Blawgletter has lately heard complaints — especially from congressional folk — about the Financial Accounting Standards Board‘s requirement that companies book their assets at their current fair value.
The gripers deem FASB No. 107, Disclosures About Fair Value of Financial Instruments (summary here), as a rigid mandate that handcuffs struggling banks. They complain that we ought not compel public companies owning suddenly illiquid instruments like collateralized debt obligations and asset/mortgage-backed securities to "mark to market" the value of the stuff. Because in some cases that would render the investing outfits insolvent. See, e.g., Lehman Brothers Holdings.
And yet we recall several years ago when the likes of Enron abused FASB No. 107 by recording huge profits on investments that never seemed likely to (and in the event didn’t) produce any kind of positive return. Remember all those off balance sheet special-purpose entities?
FASB No. 107 requires mark-to-market accounting for many financial instruments, including your CDOs and ABSs. That means that FASB 107 compels the owners of financial instruments to value financial instruments at the price a willing buyer would pay.
Some now view the standard as unfair to banks that bought high-risk paper before the highness of the risk turned obvious even to outsiders.

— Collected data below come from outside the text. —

import Literature.NumberTheory.EllipticCurves.H1UnramifiedFiniteProofs
import Literature.NumberTheory.EllipticCurves.KummerUnramifiedConverse
import Literature.NumberTheory.NumberFields.UnramifiedHomsOddNarrowClassNumber
import Literature.NumberTheory.GaloisRepresentations.AbsGaloisGroup
import HarnessLib

/-!
# Quadratic characters of a number field with ODD class number in which totally positive units are squares:
# the Kummer parity counts `#Hom(Gal(K̄/K'), ℤ/2; S', signs) ≤ 2^{#S'}` (proved; no definition, no named fact)

`Proofs`-style file in topic `NumberTheory/NumberFields` (namespace
`Literature.NumberTheory.NumberFields.QuadraticCharactersOddClassNumberCount`), written by the prover seat
`bsd-2adic-t42` GEN 27 (cell `bsd-2adic`; road «H514-KERNEL» = Greenberg LNM 1716 Prop. 5.14 at `p = 2` as a kernel
theorem; `--supports` stmt-BirchSwinnertonDyer-19923; closes nothing).  It supplies the two UNIFORM character counts
of that road at a finite layer `K' = ℚ_n` of the cyclotomic `ℤ₂`-tower (where Weber gives `h(ℚ_n)` odd and «every
totally positive unit is a square», tree `odd_classNumber_and_forall_isSquare_layer_two`), for a general number field
`K`, a finite subextension `K' ⊆ K̄` with `U' = Gal(K̄/K') ≤ Γ_K`, and `M ↪ ℤ/2ℤ`:

* §1 `exists_unit_mul_sq_of_even_valuation` (h odd, all valuations even ⟹ `a = u c²`) and
  `exists_eq_sq_of_even_valuation_of_totallyPositive` (+ totally positive, `U⁺ = U²` ⟹ `a` is a square);
* §2 `exists_kummerGenerator_two` (Kummer datum `(a_f, α_f)` of `f ∈ Hom(U', M; S)`, `α² = a`,
  `τ α = (−1)^{f τ} α`, `ord_w(a_f)` even off the places above `S` — the tree's `exists_kummer_generator` /
  `dvd_log_valuation_of_inertia_fixes_root` with the transport of `unramifiedHoms_fixingSubgroup_finite`) and
  `embedding_pos_of_kills_complexConjugation` (if `f` kills the complex conjugations of `Γ_K` lying in `U'`, then `a_f`
  is totally positive);
* §4 **`finite_and_natCard_le_of_kills_complexConjugation`**: the continuous homomorphisms `U' → M` unramified
  outside `S` that kill every complex conjugation form a finite set of size `≤ 2^{#S'}` (`S'` = places of `K'`
  above `S`) — Greenberg's «`K_∞` can't contain any totally real subfield larger than `ℚ_∞`» counted;
* §5 **`finite_and_natCard_le_unramifiedHoms_of_odd`**: for `U'` NORMAL with totally real fixed field and `S`
  consisting of ODD places, the continuous homomorphisms `U' → M` unramified at EVERY finite place outside `S` form a
  finite set of size `≤ 2^{#S'}` — two characters with equal parities differ by one whose Kummer class is a unit,
  hence unramified everywhere, hence zero by the narrow class-field-theoretic vanishing
  `UnramifiedHomsOddNarrowClassNumber.eq_zero_of_kills_inertia_of_odd_classNumber_of_forall_isSquare`
  (Greenberg's «`L*_∞ = ℚ_∞`»).

Both counts inject the set of characters into `(ℤ/2)^{S'}` by the parity vector `(ord_w(a_f) mod 2)_{w ∈ S'}`.

HONEST FRAMING: theorems only (plus private helpers); nothing about any curve; BSD is not proved by any of this.

References: [GreenbergLNM1716] §5, proof of Lemma 5.9 at `p = 2` (p. 113: `M_∞ = ℚ_∞`, `K_∞`) and of Prop. 5.14
(p. 122: `L*_∞ = ℚ_∞`); [Washington1997] Thm. 10.4 / Cor. 10.5 (Weber), §10.2 (Kummer theory), §13.3;
[SilvermanAEC2009] Prop. VIII.1.6 (proof); [Lang1983] Ch. 6 Prop. 1.3.
-/

set_option autoImplicit false
/-!
# Route `CoarseStiffnessTail` — THE ABELIAN-FLAT GAUSSIAN LOWER BOUND `log Z_P(β) ≥ −((N²−1)/2)(d−1)|T|·log β − C|T|` on Bałaban's tori
# (lead's certificate, seat `ym-line-cst-p1` g15; helper on 25301 `CappedCoarseStiffnessL`, stub S3 = uniform mean action)

THE THEOREM (`log_partitionFn_ge_abelianFlat_specialUnitary`, `G = SU(N)`, every `Params` `P`, `β ≥ 1`):

  `log Z_P(β) ≥ −(d − 1)·|T₁^{(0)}|·(((N²−1)/2)·log β + C_N) − 8d²·|T₁^{(0)}|`,   `C_N = N²·log(16π+1) + log((2N+1)/(4π))`

— the Gaussian power `((N²−1)/2)(d−1)|T|` EXACTLY (the tree's `N13GaugeFixingAxialLayers` has `((d−1) + 1/n)|T|`).

PROOF.  (1) Gauge the FULL comb tree `𝒯` (`|T| − 1` bonds; companion `…LCombTreeGauge`): `haar(B)^{|𝒯|}·Z = ∫ e^{−βA}·Π_𝒯 1_B(U_b) dU`,
`B` the `SU(N)` operator ball of radius `τ = β^{−1/2}`.  (2) THE ABELIAN-FLAT BOX.  For `a ∈ G` let `S(a) = {U : U_b ∈ B for non-wrapping b,
a⁻¹U_b ∈ B for wrapping b}` (`b = ⟨x, e_k⟩` wraps iff `x_k = −1`): a `τ`-neighbourhood of the FLAT connection with all holonomies equal to `a`.
Opposite links of a plaquette wrap together, so `U(∂p) = (s y₁)(t y₂)(s y₃)⁻¹(t y₄)⁻¹` with `s, t ∈ {1, a}` COMMUTING and `|y_i − 1| ≤ τ`,
whence `|U(∂p) − 1| ≤ 4τ` by the insertion inequality `|u g v − 1| ≤ |u v − 1| + |g − 1|` (`dist1_word_le`), and `A ≤ 8τ²·#plaq` on `S(a)`
(`wilsonAction4_le_of_abelianBox`).  (3) AVERAGING OVER `a`: `Φ(a, U) = Π_b 1_B(σ_b(a)⁻¹U_b)` has `∫Φ(a,U) da ≤ haar(B)` (the corner bond alone)
and `∫Φ(a,U) dU = haar(B)^{#bonds}` for every `a`; tree bonds do not wrap, so `Φ·Π_𝒯 1_B = Φ`.  Tonelli:
`e^{−8βτ²#plaq}·haar(B)^{#bonds} = e^{−8βτ²#plaq}∫∫Φ ≤ ∫ e^{−βA}Π_𝒯 1_B·(∫Φ da) dU ≤ haar(B)·haar(B)^{|𝒯|}·Z`, i.e.
`Z ≥ e^{−8βτ²#plaq}·haar(B)^{#bonds − |T|} = e^{−8d²|T|}·haar(B)^{(d−1)|T|}`, and `log haar(B_τ) ≥ (N²−1) log τ − C_N`
(`log_haarReal_suOpBall_ge`).  The single free holonomy `a` is what removes the last `(N²−1)/2·log β`: the box around `U ≡ 1` alone gives
`(d−1)|T| + 1` Gaussian factors.

WHY (line card `Cruxes/CappedCoarseStiffnessL/Lines/birth.md` §g15).  With the companion UPPER bound `log Z_P(β') ≤ (d−1)(|T|−1)·log linkMass(β')`
(`…LCornerCombBound`) the partition sandwich on Bałaban's tori is pinned to `O(|T| + log β)` instead of N13's `O(|T| + (|T|/n) log β)`:
the bare faces of the crux and the uniform mean action (stub S3) follow for `log β_K ≲ |T|`, i.e. everywhere outside the hyper-weak corner
`log γ⁻¹ ≳ L^{3(m+K)}` (companion `…LVolumeUniformStiffness`).

HONEST SCOPE.  Elementary (gauge fixing, a box, Tonelli, the tree's small-ball mass); nothing of Bałaban's is asserted; the crux 25301, its
stubs S1/S2/S3, `HistoryTailL` 19936 stay OPEN; `YM3TorusSU2` (R3, RECORD rung, not Clay) is NOT proved; the Yang–Mills mass gap is NOT touched.

References: T. Bałaban, CMP **109** (1987) 249–301 [Balaban1987RG1] ((0.14)–(0.16) pp.254–255); I. Montvay, G. Münster, *Quantum Fields on
a Lattice* (1994) §3.2.5 [MontvayMunster1994].
-/

noncomputable section

open MeasureTheory
open scoped BigOperators

namespace Summit.QuantumFields.YangMills.Theorems.CoarseStiffnessTailAbelianFlatLowerBound

open Literature.MathematicalPhysics.QuantumFieldTheory.Balaban1983to89
open Missing B16ZLower T4StabilityFloorUnitary
open Summit.QuantumFields.YangMills.BalabanUVNodes.N13GaugeFixingTargetDisjointBondFamily
  (integral_indicator_mul_left_eq_haarReal gaugeInvariant_boltzmann)
open Summit.QuantumFields.YangMills.BalabanUVNodes.N13WilsonPartitionFnGaugeFixedLowerBound (card_plaq_le log_haarReal_suOpBall_ge)
open Summit.QuantumFields.YangMills.BalabanUVNodes.N13GaugeFixingAxialLayers (shift_apply_ne)
open Summit.QuantumFields.YangMills.Theorems.CoarseStiffnessTailCombTreeGauge (pow_mul_integral_eq_prod_indicator_combTree card_combTree)

/-! ## §1 The insertion inequality and the commuting word -/

section Word

variable {G : Type*} [GaugeGroup G]

/-- INSERTION: `|u·g·v − 1| ≤ |u·v − 1| + |g − 1|` (`u g v = (u v)(v⁻¹ g v)`, subadditivity and conjugation invariance of `dist1`). [folklore] -/
theorem dist1_insert_le (u g v : G) : dist1 (u * g * v) ≤ dist1 (u * v) + dist1 g := by
  have h1 : u * g * v = (u * v) * (v⁻¹ * g * v⁻¹⁻¹) := by group
  rw [h1]
  calc dist1 ((u * v) * (v⁻¹ * g * v⁻¹⁻¹)) ≤ dist1 (u * v) + dist1 (v⁻¹ * g * v⁻¹⁻¹) := GaugeGroup.dist1_mul_le _ _
    _ = dist1 (u * v) + dist1 g := by rw [GaugeGroup.dist1_conj]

But they ignore the fact that, for years, mtm made those same banks’ bubbly profits positively frothy. Mtm meant marking assets up and booking bigger profits and larger shareholders’ equity.
Blawgletter thus lacks sympathy for anybody who says our current financial crisis resulted in even the least way from proper application of FASB No. 107. It happened instead from the Enronian sense that anything goes — that companies may book asset gains as profits even though the gains were ephemeral and depended on an unsustainable speculative real estate bubble. People don’t need an overhaul of FASB No. 107; instead they require its honest implementation.
If you don’t believe us, go ask Lehman Brothers.